What you are asked to do: Output exactly the lines that run from the line with "calc ((x : ℝ)" to the end of the material, both ends included, and no other lines.

Task input:
import Summits.Parity.BatemanHorn.Theorems.SystemZeroRepulsion.Negative.StubRoughMajorantLoadBearing

/-!
# Stub S4 `stub_smoothPeriodicFactorisation` of line `smooth-rough-lattice-acquisition` — all four fields of `IsBatemanHornSystem` are load-bearing

Negative-side theorems (refuter, drefute gen 2, 2026-08-16) for the smooth THEOREM-stub S4 of the line
`Cruxes/SystemZeroRepulsion/Lines/smooth-rough-lattice-acquisition.lean` (skeleton sha 5e06eb842271) of the crux
`Summit.Parity.BatemanHorn.Theses.AlmostPrimeZeros.SystemZeroRepulsion` (stmt-Parity-11291); sequel to
`StubRoughMajorantLoadBearing.lean` (stub S6), whose witnesses and rough-statistic lemmas are reused.

  S4  `∀ (k,f) BH, ∃ m₀ A C x₀, ∀ x ≥ x₀, ∀ z, ‖z−1‖ ≤ 3L → ∃ ι c, [∀ q ∈ ι, 0 < d_q ∣ Q] ∧
       (E) ‖S_x(z) − Σ_q c_q·ClassSum_x(m₀; d_q, a_q; z)‖ ≤ x(log x)^{k(Re z−1)} ∧
       (Λ) ‖Σ_q c_q/d_q‖ ≤ A·L₃^{k(Re z−1)}·e^{C‖z−1‖log(‖z−1‖+2)} ∧ (B) Σ_q ‖c_q‖/d_q ≤ L₃^{k(‖z‖−1)}·e^{C(‖z‖+1)}`
  (`L = log log x`, `L₃ = log L`, `Q = ∏_{p≤⌊L⌋}p²`, `S_x(z) = Σ_{n≤x} z^{s_f(n)}`, class sums of the ROUGH statistic `s♯_x`).

For each field `H` we state S4 WITH `H` DROPPED (conclusion verbatim) and refute it at `z = −1` with the witnesses of the
S6 file: `![X^2]`, `![X, X]`, `![-X]`, `![C 3]`. Mechanism (`smooth_contradiction`, witness-independent): the full statistic
has constant parity, so `‖S_x(−1)‖ = x + 1`; the rough statistic is even (or zero, for `L ≥ 3`), so every class sum is a
COUNT `N_q = (x+1−m₀)/d_q + θ_q`, `|θ_q| ≤ 1` (`abs_card_filter_modEq_sub_le`, from Mathlib's `Nat.Ico_filter_modEq_card`);
hence `x + 1 ≤ (E) + ‖Σ_q c_q N_q‖ ≤ x(log x)^{−2k} + Q·(B) + (x+1)·(Λ)` (`norm_sum_mul_card_le`, using `d_q ≤ Q`), while
`Q ≤ 16^{⌊L⌋} ≤ (log x)³` (`primesLE_sq_le_log_cube`, Mathlib's `primorial_le_four_pow`), `(B) = e^{2C}` and
`(Λ) = A·L₃^{−2k}·e^{2C log 4} → 0`: each of the three terms is eventually `≤ (x+1)/4` (`eventually_smooth_budget`).

What it says (nothing here bears on S4 for Bateman–Horn systems, for which the skeleton's CRT proof sketch stands): the
proof of S4 must consume `irreducible`/`pairwise_not_associated` — through the EXPONENT `k` in (Λ), i.e. through
`Σ_{p≤t} ω_f(p)/p = k log log t + O(1)` (AZFG2020 / prime ideal theorem; for `X²`, `(X,X)` the smooth Euler product is
`∏_{p≤L}(1 + (z²−1)/p + …)` of modulus `≍ L₃^{Re z²−1}`) — `leadingCoeff_pos` through `m₀` (`Int.toNat`), and must exclude
constants (`hasNoFixedPrimeDivisor`). (The gen-1 drefute note "no BH hypothesis is used by S4" is wrong for the typed stub.)
-/

noncomputable section

open Filter Polynomial Finset
open scoped Topology

namespace Summit.Parity.BatemanHorn.Theorems.SystemZeroRepulsion.Negative

open Literature.NumberTheory.Sieve
open Summit.Parity.BatemanHorn.Theorems.SystemLSDRealSegment.Negative

/-! ## Counting in residue classes; the squeeze -/

/-- `|#{n ∈ [m₀, x] : n ≡ a (d)} − (x+1−m₀)/d| ≤ 1` (`0 < d`; truncated subtraction, both sides vanish if `m₀ > x+1`). [folklore] -/
theorem abs_card_filter_modEq_sub_le (m₀ x a : ℕ) {d : ℕ} (hd : 0 < d) :
    |((((Finset.Ico m₀ (x + 1)).filter (fun n : ℕ => n ≡ a [MOD d])).card : ℕ) : ℝ) -
      ((x + 1 - m₀ : ℕ) : ℝ) / (d : ℝ)| ≤ 1 := by
  rcases le_or_gt m₀ (x + 1) with hm | hm
  · have hcard := Nat.Ico_filter_modEq_card m₀ (x + 1) hd a
    have hd' : (0 : ℚ) < d := by exact_mod_cast hd
    set u : ℚ := (((x + 1 : ℕ) : ℚ) - a) / d with hu
    set v : ℚ := ((m₀ : ℚ) - a) / d with hv
    have huv : v ≤ u := by
      rw [hu, hv]
      gcongr
    have hmax : max (⌈u⌉ - ⌈v⌉) 0 = ⌈u⌉ - ⌈v⌉ :=
      max_eq_left (sub_nonneg.2 (Int.ceil_le_ceil huv))
    have hN : ((((Finset.Ico m₀ (x + 1)).filter (fun n : ℕ => n ≡ a [MOD d])).card : ℕ) : ℤ) = ⌈u⌉ - ⌈v⌉ := by
      rw [← hmax, ← hcard]
    have hdiff : u - v = ((x + 1 - m₀ : ℕ) : ℚ) / d := by
      rw [hu, hv, Nat.cast_sub hm]
      push_cast
      ring
    have h1 : |((⌈u⌉ - ⌈v⌉ : ℤ) : ℚ) - (u - v)| ≤ 1 := by
      have hu1 := Int.le_ceil u
      have hu2 := Int.ceil_lt_add_one u
      have hv1 := Int.le_ceil v
      have hv2 := Int.ceil_lt_add_one v
      rw [abs_le]
      push_cast
      constructor <;> linarith
    rw [hdiff] at h1
    have h2 : |(((((Finset.Ico m₀ (x + 1)).filter (fun n : ℕ => n ≡ a [MOD d])).card : ℕ) : ℤ) : ℚ) -
        ((x + 1 - m₀ : ℕ) : ℚ) / d| ≤ 1 := by rw [hN]; exact h1
    have h3 := (Rat.cast_le (K := ℝ)).2 h2
    push_cast at h3 ⊢
    simpa using h3
  · have hI : Finset.Ico m₀ (x + 1) = ∅ := Finset.Ico_eq_empty (by omega)
    simp [hI, Nat.sub_eq_zero_of_le hm.le]

/-- The squeeze: if `Σ‖c_q‖/d_q ≤ B`, `‖Σ c_q/d_q‖ ≤ Λ` and every `0 < d_q ∣ Q`, then
`‖Σ_q c_q · #{n ∈ [m₀,x] : n ≡ a_q (d_q)}‖ ≤ Q·B + (x+1−m₀)·Λ`. [folklore] -/
theorem norm_sum_mul_card_le {ι : Finset (ℕ × ℕ)} {c : ℕ × ℕ → ℂ} {Q : ℕ} (hQ : 0 < Q)
    (hι : ∀ q ∈ ι, 0 < q.1 ∧ q.1 ∣ Q) (m₀ x : ℕ) {Λ B : ℝ}
    (hΛ : ‖∑ q ∈ ι, c q / (q.1 : ℂ)‖ ≤ Λ) (hB : ∑ q ∈ ι, ‖c q‖ / (q.1 : ℝ) ≤ B) :
    ‖∑ q ∈ ι, c q * ((((Finset.Ico m₀ (x + 1)).filter (fun n : ℕ => n ≡ q.2 [MOD q.1])).card : ℕ) : ℂ)‖ ≤
      (Q : ℝ) * B + ((x + 1 - m₀ : ℕ) : ℝ) * Λ := by
  set X : ℝ := ((x + 1 - m₀ : ℕ) : ℝ) with hX
  have hX0 : 0 ≤ X := Nat.cast_nonneg _
  set N : ℕ × ℕ → ℝ := fun q =>
    ((((Finset.Ico m₀ (x + 1)).filter (fun n : ℕ => n ≡ q.2 [MOD q.1])).card : ℕ) : ℝ) with hNdef
  have hsplit : ∑ q ∈ ι, c q * ((((Finset.Ico m₀ (x + 1)).filter (fun n : ℕ => n ≡ q.2 [MOD q.1])).card : ℕ) : ℂ)
      = ∑ q ∈ ι, c q * ((N q - X / q.1 : ℝ) : ℂ) + (X : ℂ) * ∑ q ∈ ι, c q / (q.1 : ℂ) := by
    rw [Finset.mul_sum, ← Finset.sum_add_distrib]
    refine Finset.sum_congr rfl fun q hq => ?_
    have hd : (q.1 : ℂ) ≠ 0 := by exact_mod_cast (hι q hq).1.ne'
    rw [hNdef]
    push_cast
    field_simp
    ring
  rw [hsplit]
  refine (norm_add_le _ _).trans (add_le_add ?_ ?_)
  · calc ‖∑ q ∈ ι, c q * ((N q - X / q.1 : ℝ) : ℂ)‖ ≤ ∑ q ∈ ι, ‖c q * ((N q - X / q.1 : ℝ) : ℂ)‖ := norm_sum_le _ _
      _ ≤ ∑ q ∈ ι, (Q : ℝ) * (‖c q‖ / (q.1 : ℝ)) := by
          refine Finset.sum_le_sum fun q hq => ?_
          obtain ⟨hd0, hdQ⟩ := hι q hq
          have hd0' : (0 : ℝ) < q.1 := by exact_mod_cast hd0
          have hdQ' : (q.1 : ℝ) ≤ Q := by exact_mod_cast Nat.le_of_dvd hQ hdQ
          rw [norm_mul, Complex.norm_real, Real.norm_eq_abs]
          have h1 : |N q - X / q.1| ≤ 1 := abs_card_filter_modEq_sub_le m₀ x q.2 hd0
          calc ‖c q‖ * |N q - X / ↑q.1| ≤ ‖c q‖ * 1 := by gcongr
            _ = (q.1 : ℝ) * (‖c q‖ / (q.1 : ℝ)) := by field_simp
            _ ≤ (Q : ℝ) * (‖c q‖ / (q.1 : ℝ)) := by gcongr
      _ = (Q : ℝ) * ∑ q ∈ ι, ‖c q‖ / (q.1 : ℝ) := by rw [Finset.mul_sum]
      _ ≤ (Q : ℝ) * B := by gcongr
  · rw [norm_mul, Complex.norm_real, Real.norm_eq_abs, abs_of_nonneg hX0]
    gcongr


/-! ### The smooth modulus `Q = ∏_{p ≤ ⌊L⌋} p²` is polylogarithmic -/

/-- `∏_{p ≤ n} p² = (n#)² ≤ 16^n`. [folklore] -/
theorem prod_primesLE_sq_le (n : ℕ) : (∏ p ∈ Nat.primesLE n, p ^ 2) ≤ 16 ^ n := by
  have h1 : (∏ p ∈ Nat.primesLE n, p ^ 2) = (primorial n) ^ 2 := by
    rw [Finset.prod_pow]
    rfl
  rw [h1]
  calc (primorial n) ^ 2 ≤ (4 ^ n) ^ 2 := Nat.pow_le_pow_left (primorial_le_four_pow n) 2
    _ = 16 ^ n := by rw [← pow_mul, mul_comm, pow_mul]; norm_num

/-- For `log y ≥ 1`: `Q = ∏_{p ≤ ⌊log log y⌋} p² ≤ (log y)³` (as reals), since `16^{L} = e^{L log 16} ≤ e^{3L} = (log y)³`. [folklore] -/
theorem primesLE_sq_le_log_cube {y : ℝ} (hy : 1 ≤ Real.log y) :
    ((∏ p ∈ Nat.primesLE ⌊Real.log (Real.log y)⌋₊, p ^ 2 : ℕ) : ℝ) ≤ Real.log y ^ 3 := by
  set L : ℝ := Real.log (Real.log y) with hL
  have hL0 : 0 ≤ L := Real.log_nonneg hy
  have hlog0 : 0 < Real.log y := by linarith
  calc ((∏ p ∈ Nat.primesLE ⌊L⌋₊, p ^ 2 : ℕ) : ℝ) ≤ ((16 ^ ⌊L⌋₊ : ℕ) : ℝ) := by
        exact_mod_cast prod_primesLE_sq_le ⌊L⌋₊
    _ = (16 : ℝ) ^ ((⌊L⌋₊ : ℕ) : ℝ) := by rw [Real.rpow_natCast]; push_cast; ring
    _ ≤ (16 : ℝ) ^ L := Real.rpow_le_rpow_of_exponent_le (by norm_num) (Nat.floor_le hL0)
    _ = Real.exp (Real.log 16 * L) := by rw [Real.rpow_def_of_pos (by norm_num)]
    _ ≤ Real.exp (3 * L) := by
        refine Real.exp_le_exp.2 (mul_le_mul_of_nonneg_right ?_ hL0)
        have h16 : (16 : ℝ) ≤ Real.exp 3 := by
          have he : (2.7 : ℝ) ≤ Real.exp 1 := by have := Real.exp_one_gt_d9; linarith
          have : Real.exp 3 = Real.exp 1 ^ 3 := by rw [← Real.exp_nat_mul]; norm_num
          rw [this]
          calc (16 : ℝ) ≤ (2.7 : ℝ) ^ 3 := by norm_num
            _ ≤ Real.exp 1 ^ 3 := pow_le_pow_left₀ (by norm_num) he 3
        calc Real.log 16 ≤ Real.log (Real.exp 3) := Real.log_le_log (by norm_num) h16
          _ = 3 := Real.log_exp 3
    _ = Real.log y ^ 3 := by
        rw [hL, show (3 : ℝ) * Real.log (Real.log y) = ((3 : ℕ) : ℝ) * Real.log (Real.log y) by norm_num,
          Real.exp_nat_mul, Real.exp_log hlog0]


/-! ### Eventual smallness of the three S4 budgets at `z = -1` -/

/-- `log log log x → +∞` along the naturals. [folklore] -/
theorem tendsto_logloglog_atTop : Tendsto (fun x : ℕ => Real.log (Real.log (Real.log (x : ℝ)))) atTop atTop :=
  Real.tendsto_log_atTop.comp tendsto_loglog_atTop

/-- At `z = -1` all three right-hand sides of S4 are eventually `≤ (x+1)/4` against a left side `x+1`. [folklore] -/
theorem eventually_smooth_budget (A C : ℝ) {k : ℕ} (hk : 1 ≤ k) :
    ∀ᶠ x : ℕ in atTop, 3 ≤ Real.log (Real.log (x : ℝ)) ∧
      (x : ℝ) * Real.log (x : ℝ) ^ ((k : ℝ) * ((-1 : ℂ).re - 1)) ≤ ((x : ℝ) + 1) / 4 ∧
      ((∏ p ∈ Nat.primesLE ⌊Real.log (Real.log (x : ℝ))⌋₊, p ^ 2 : ℕ) : ℝ) *
          (Real.log (Real.log (Real.log (x : ℝ))) ^ ((k : ℝ) * (‖(-1 : ℂ)‖ - 1)) * Real.exp (C * (‖(-1 : ℂ)‖ + 1))) ≤
        ((x : ℝ) + 1) / 4 ∧
      ((x : ℝ) + 1) * (A * Real.log (Real.log (Real.log (x : ℝ))) ^ ((k : ℝ) * ((-1 : ℂ).re - 1)) *
          Real.exp (C * ‖(-1 : ℂ) - 1‖ * Real.log (‖(-1 : ℂ) - 1‖ + 2))) ≤ ((x : ℝ) + 1) / 4 := by
  have hre : ((-1 : ℂ).re - 1) = -2 := by norm_num
  have hnorm : (‖(-1 : ℂ)‖ - 1) = 0 := by simp
  set B' : ℝ := Real.exp (C * ‖(-1 : ℂ) - 1‖ * Real.log (‖(-1 : ℂ) - 1‖ + 2)) with hB'
  have hB'0 : 0 < B' := Real.exp_pos _
  set E : ℝ := Real.exp (C * (‖(-1 : ℂ)‖ + 1)) with hE
  have hE0 : 0 < E := Real.exp_pos _
  set M : ℝ := 4 * |A| * B' + 1 with hM
  have hM1 : 1 ≤ M := by
    have : (0 : ℝ) ≤ 4 * |A| * B' := by positivity
    linarith
  have hk1 : (1 : ℝ) ≤ k := by exact_mod_cast hk
  have hlog3 : Tendsto (fun x : ℕ => Real.log (x : ℝ) ^ 3 / (1 * (x : ℝ) + 0)) atTop (𝓝 0) :=
    (Real.tendsto_pow_log_div_mul_add_atTop 1 0 3 one_ne_zero).comp tendsto_natCast_atTop_atTop
  have hε : (0 : ℝ) < 1 / (4 * E) := by positivity
  filter_upwards [tendsto_loglog_atTop.eventually (eventually_ge_atTop 3),
    (Real.tendsto_log_atTop.comp tendsto_natCast_atTop_atTop).eventually (eventually_ge_atTop 4),
    tendsto_logloglog_atTop.eventually (eventually_ge_atTop M),
    (tendsto_order.1 hlog3).2 _ hε, eventually_ge_atTop 1] with x hL3 hlog4 hL₃ hsmall hx1
  have hx0 : (0 : ℝ) < x := by exact_mod_cast hx1
  have hlog4' : (4 : ℝ) ≤ Real.log (x : ℝ) := hlog4
  have hlog1 : (1 : ℝ) ≤ Real.log (x : ℝ) := by linarith
  refine ⟨hL3, ?_, ?_, ?_⟩
  · -- (log x)^{-2k} ≤ (log x)^{-1} ≤ 1/4
    have h1 : Real.log (x : ℝ) ^ ((k : ℝ) * ((-1 : ℂ).re - 1)) ≤ (Real.log (x : ℝ))⁻¹ := by
      rw [hre, ← Real.rpow_neg_one]
      exact Real.rpow_le_rpow_of_exponent_le hlog1 (by nlinarith)
    have h2 : (Real.log (x : ℝ))⁻¹ ≤ 1 / 4 := by
      rw [inv_eq_one_div, div_le_div_iff₀ (by linarith) (by norm_num)]; linarith
    calc (x : ℝ) * Real.log (x : ℝ) ^ ((k : ℝ) * ((-1 : ℂ).re - 1)) ≤ (x : ℝ) * (1 / 4) := by
          gcongr; exact h1.trans h2
      _ ≤ ((x : ℝ) + 1) / 4 := by linarith
  · -- Q ≤ (log x)^3 ≤ x/(4E)
    rw [hnorm, mul_zero, Real.rpow_zero, one_mul]
    have hQ := primesLE_sq_le_log_cube (y := (x : ℝ)) hlog1
    have h3 : Real.log (x : ℝ) ^ 3 ≤ (x : ℝ) / (4 * E) := by
      have := hsmall.le
      rw [one_mul, add_zero, div_le_iff₀ hx0] at this
      rw [le_div_iff₀ (by positivity)]
      calc Real.log (x : ℝ) ^ 3 * (4 * E) = Real.log (x : ℝ) ^ 3 * 4 * E := by ring
        _ ≤ 1 / (4 * E) * x * 4 * E := by gcongr
        _ = x := by field_simp
    calc ((∏ p ∈ Nat.primesLE ⌊Real.log (Real.log (x : ℝ))⌋₊, p ^ 2 : ℕ) : ℝ) * E ≤ (x : ℝ) / (4 * E) * E := by
          gcongr; exact hQ.trans h3
      _ = (x : ℝ) / 4 := by field_simp
      _ ≤ ((x : ℝ) + 1) / 4 := by linarith
  · -- A L₃^{-2k} B' ≤ |A| B' / M ≤ 1/4
    have hL₃1 : 1 ≤ Real.log (Real.log (Real.log (x : ℝ))) := hM1.trans hL₃
    have h1 : Real.log (Real.log (Real.log (x : ℝ))) ^ ((k : ℝ) * ((-1 : ℂ).re - 1)) ≤ M⁻¹ := by
      rw [hre]
      calc Real.log (Real.log (Real.log (x : ℝ))) ^ ((k : ℝ) * -2)
          ≤ Real.log (Real.log (Real.log (x : ℝ))) ^ (-1 : ℝ) :=
            Real.rpow_le_rpow_of_exponent_le hL₃1 (by nlinarith)
        _ = (Real.log (Real.log (Real.log (x : ℝ))))⁻¹ := Real.rpow_neg_one _
        _ ≤ M⁻¹ := inv_anti₀ (by linarith) hL₃
    have h0 : 0 ≤ Real.log (Real.log (Real.log (x : ℝ))) ^ ((k : ℝ) * ((-1 : ℂ).re - 1)) :=
      Real.rpow_nonneg (by linarith) _
    have h2 : A * Real.log (Real.log (Real.log (x : ℝ))) ^ ((k : ℝ) * ((-1 : ℂ).re - 1)) * B' ≤ 1 / 4 := by
      calc A * Real.log (Real.log (Real.log (x : ℝ))) ^ ((k : ℝ) * ((-1 : ℂ).re - 1)) * B'
          ≤ |A| * Real.log (Real.log (Real.log (x : ℝ))) ^ ((k : ℝ) * ((-1 : ℂ).re - 1)) * B' :=
            mul_le_mul_of_nonneg_right (mul_le_mul_of_nonneg_right (le_abs_self A) h0) hB'0.le
        _ ≤ |A| * M⁻¹ * B' :=
            mul_le_mul_of_nonneg_right (mul_le_mul_of_nonneg_left h1 (abs_nonneg A)) hB'0.le
        _ = |A| * B' / M := by ring
        _ ≤ 1 / 4 := by
            rw [div_le_iff₀ (by linarith)]
            nlinarith [abs_nonneg A]
    have hx1' : (0 : ℝ) ≤ (x : ℝ) + 1 := by linarith
    calc ((x : ℝ) + 1) * (A * Real.log (Real.log (Real.log (x : ℝ))) ^ ((k : ℝ) * ((-1 : ℂ).re - 1)) * B')
        ≤ ((x : ℝ) + 1) * (1 / 4) := by gcongr
      _ = ((x : ℝ) + 1) / 4 := by ring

Answer below:
    calc ((x : ℝ) + 1) * (A * Real.log (Real.log (Real.log (x : ℝ))) ^ ((k : ℝ) * ((-1 : ℂ).re - 1)) * B')
        ≤ ((x : ℝ) + 1) * (1 / 4) := by gcongr
      _ = ((x : ℝ) + 1) / 4 := by ring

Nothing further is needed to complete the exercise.